Here's the fifth penalty:

.677 0-4 ( 195)
.619 1-3 (3244)
.465 2-2 (6950)
.351 3-1 (2306)
.316 4-0 ( 117)

That's the chart that corresponds to Michael Lopez's tweet, and if you scroll back up you'll see that these numbers are pretty close to his.

Sixth penalty:

.667 0-5 (  48)
.637 1-4 (1182)
.520 2-3 (4930)
.413 3-2 (4134)
.323 4-1 ( 773)
.226 5-0 (  31)

Again, the percentages drop every step ("monotonically," as they say in math).

Seventh penalty:

.692 0-6 (  13)

.585 1-5 ( 369)
.577 2-4 (2528)
.489 3-3 (4140)
.399 4-2 (1798)
.379 5-1 ( 219)
.200 6-0 (  13)

Eighth penalty:

.667 0-7 (   3)
.607 1-6 ( 122)
.588 2-5 ( 969)
.527 3-4 (2721)
.422 4-3 (2414)
.374 5-2 ( 652)
.412 6-1 (  68)
.000 7-0 (   1)

Still a perfect pattern.  It breaks up just a little bit here, for the ninth penalty, but that's probably just small sample size.

.000 0-8 (   1)
.553 1-7 (  38)
.586 2-6 ( 348)
.566 3-5 (1358)
.484 4-4 (2063)
.392 5-3 (1037)
.340 6-2 ( 191)
.333 7-1 (  21)

(This is getting boring, so here's a technical note to break the monotony. I included all penalties, including misconducts. I omitted all cases where both teams took a penalty at the same time, even if one team took more penalties than the other. In fact, I treated those as if they never happened, so they don't break the string. This may cause the results to be incorrect in some cases: for instance, maybe Boston takes a minor, then there's a fight and Montreal gets a major and a minor while Boston gets only a major. Then, Montreal takes a minor. In that case, the study will treat the Montreal minor as a make-up call, when it's really not. I think this happens infrequently enough that the results are still valid.)

I'll give two more cases. Here's the twelfth penalty:

.692 2-9 ( 13)
.623 3-8 ( 61)
.532 4-7 (250)
.506 5-6 (478)
.488 6-5 (459)
.449 7-4 (198)
.457 8-3 ( 35)
.200 9-2 (  5)

Almost perfect.  But ... the pattern does seems to break down later on, at the 14th to 16th penalty (I stopped at 16), probably due to sample size issues. Here's the fourteenth, which I think is the most random-looking of the bunch.
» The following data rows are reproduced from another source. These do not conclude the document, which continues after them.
import Mathlib
import Literature.Computability.AlgebraicComplexity.ArithCircuitProofs
import Literature.Computability.AlgebraicComplexity.IMMInVPProofs
import Summits.ValiantsHypothesis.ValiantsHypothesis.Theorems.DivisionGapTriangularDimersDivisionEasyDefs

/-!
# Crux `DivisionGap.TriangularDimersDivisionEasy` (stmt-ValiantsHypothesis-5067), line `diagonal-spider-shuffling` —
helper file 1 of the registered stub `stub_shufflingDivision` (SHUFFLING GIVES DIVISION)

Toolkit for composing positive local rounds ADDITIVELY in the bihomogeneous normal form
`PMH * Q = P * ∏_{edges} d` (Hrubeš–Yehudayoff 2021 §6; Fomin–Grigoriev–Koshevoy 2014 §1), where
`PMH = pmSubst E n d` is the generic matching polynomial with every oriented edge variable `x_i`
replaced by a quotient of two fresh variables `n_i / d_i` and denominators cleared:

* positivity over `ℝ≥0` (`eval_pos_of_ne_zero`, `aeval_ne_zero`): non-zero polynomials with
  non-negative coefficients stay non-zero under substitution of non-zero such polynomials;
* `aeval_pmSubst_X`: substituting into `PMH` is `pmSubst` (the substitution is POLYNOMIAL);
* `prod_edges_split`: the oriented pairs `(v, f v)` used by an involution `f` along `E` are exactly
  the edges `i` with `f i.1 = i.2` (reindexing of edge products);
* the BIHOMOGENISATION `num s = ∑_α c_α ∏_j n_j ^ α_j d_j ^ (B - α_j)` of a small item `s` with the
  common denominator `𝔻 = (∏_j d_j) ^ B`: non-vanishing, circuit size, and the fraction-field
  identity `s(n/d) · 𝔻 = num s` (`theta_num`), plus its list and `pm`/`pmSubst` versions.

No `def` is declared: `num`, `𝔻`, the embedding `ι` into a field and the substitution `θ : x ↦ n/d`
are passed as hypotheses (`hnum`, `h𝔻`, `hθC`, `hθX`).
-/

-- `Summit.ValiantsHypothesis.ValiantsHypothesis.…` is the tree's mandated single-conjunct layout (Sub = Summit).
set_option linter.dupNamespace false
You could almost argue that it goes the "wrong way":

.000  2-11 (  1)
.375  3-10 (  8)
.333  4- 9 ( 27)
.516  5- 8 ( 95)
.438  6- 7 (169)
.480  7- 6 (148)
.465  8- 5 ( 71)
.577  9- 4 ( 26)
.600 10- 3 (  5)

Still, I think the overall conclusion isn't threatened, that quantity is a factor in make-up calls.

------

OK, so now we know that quantity matters. But couldn't that mean that recency doesn't matter? We did find that the team with the most recent penalty was less likely to get the next one -- but that might just be because that team is also more likely to have a higher quantity at that point. After all, when a team takes three of the first four penalties, there's a 75 percent chance* it also took the most recent one. 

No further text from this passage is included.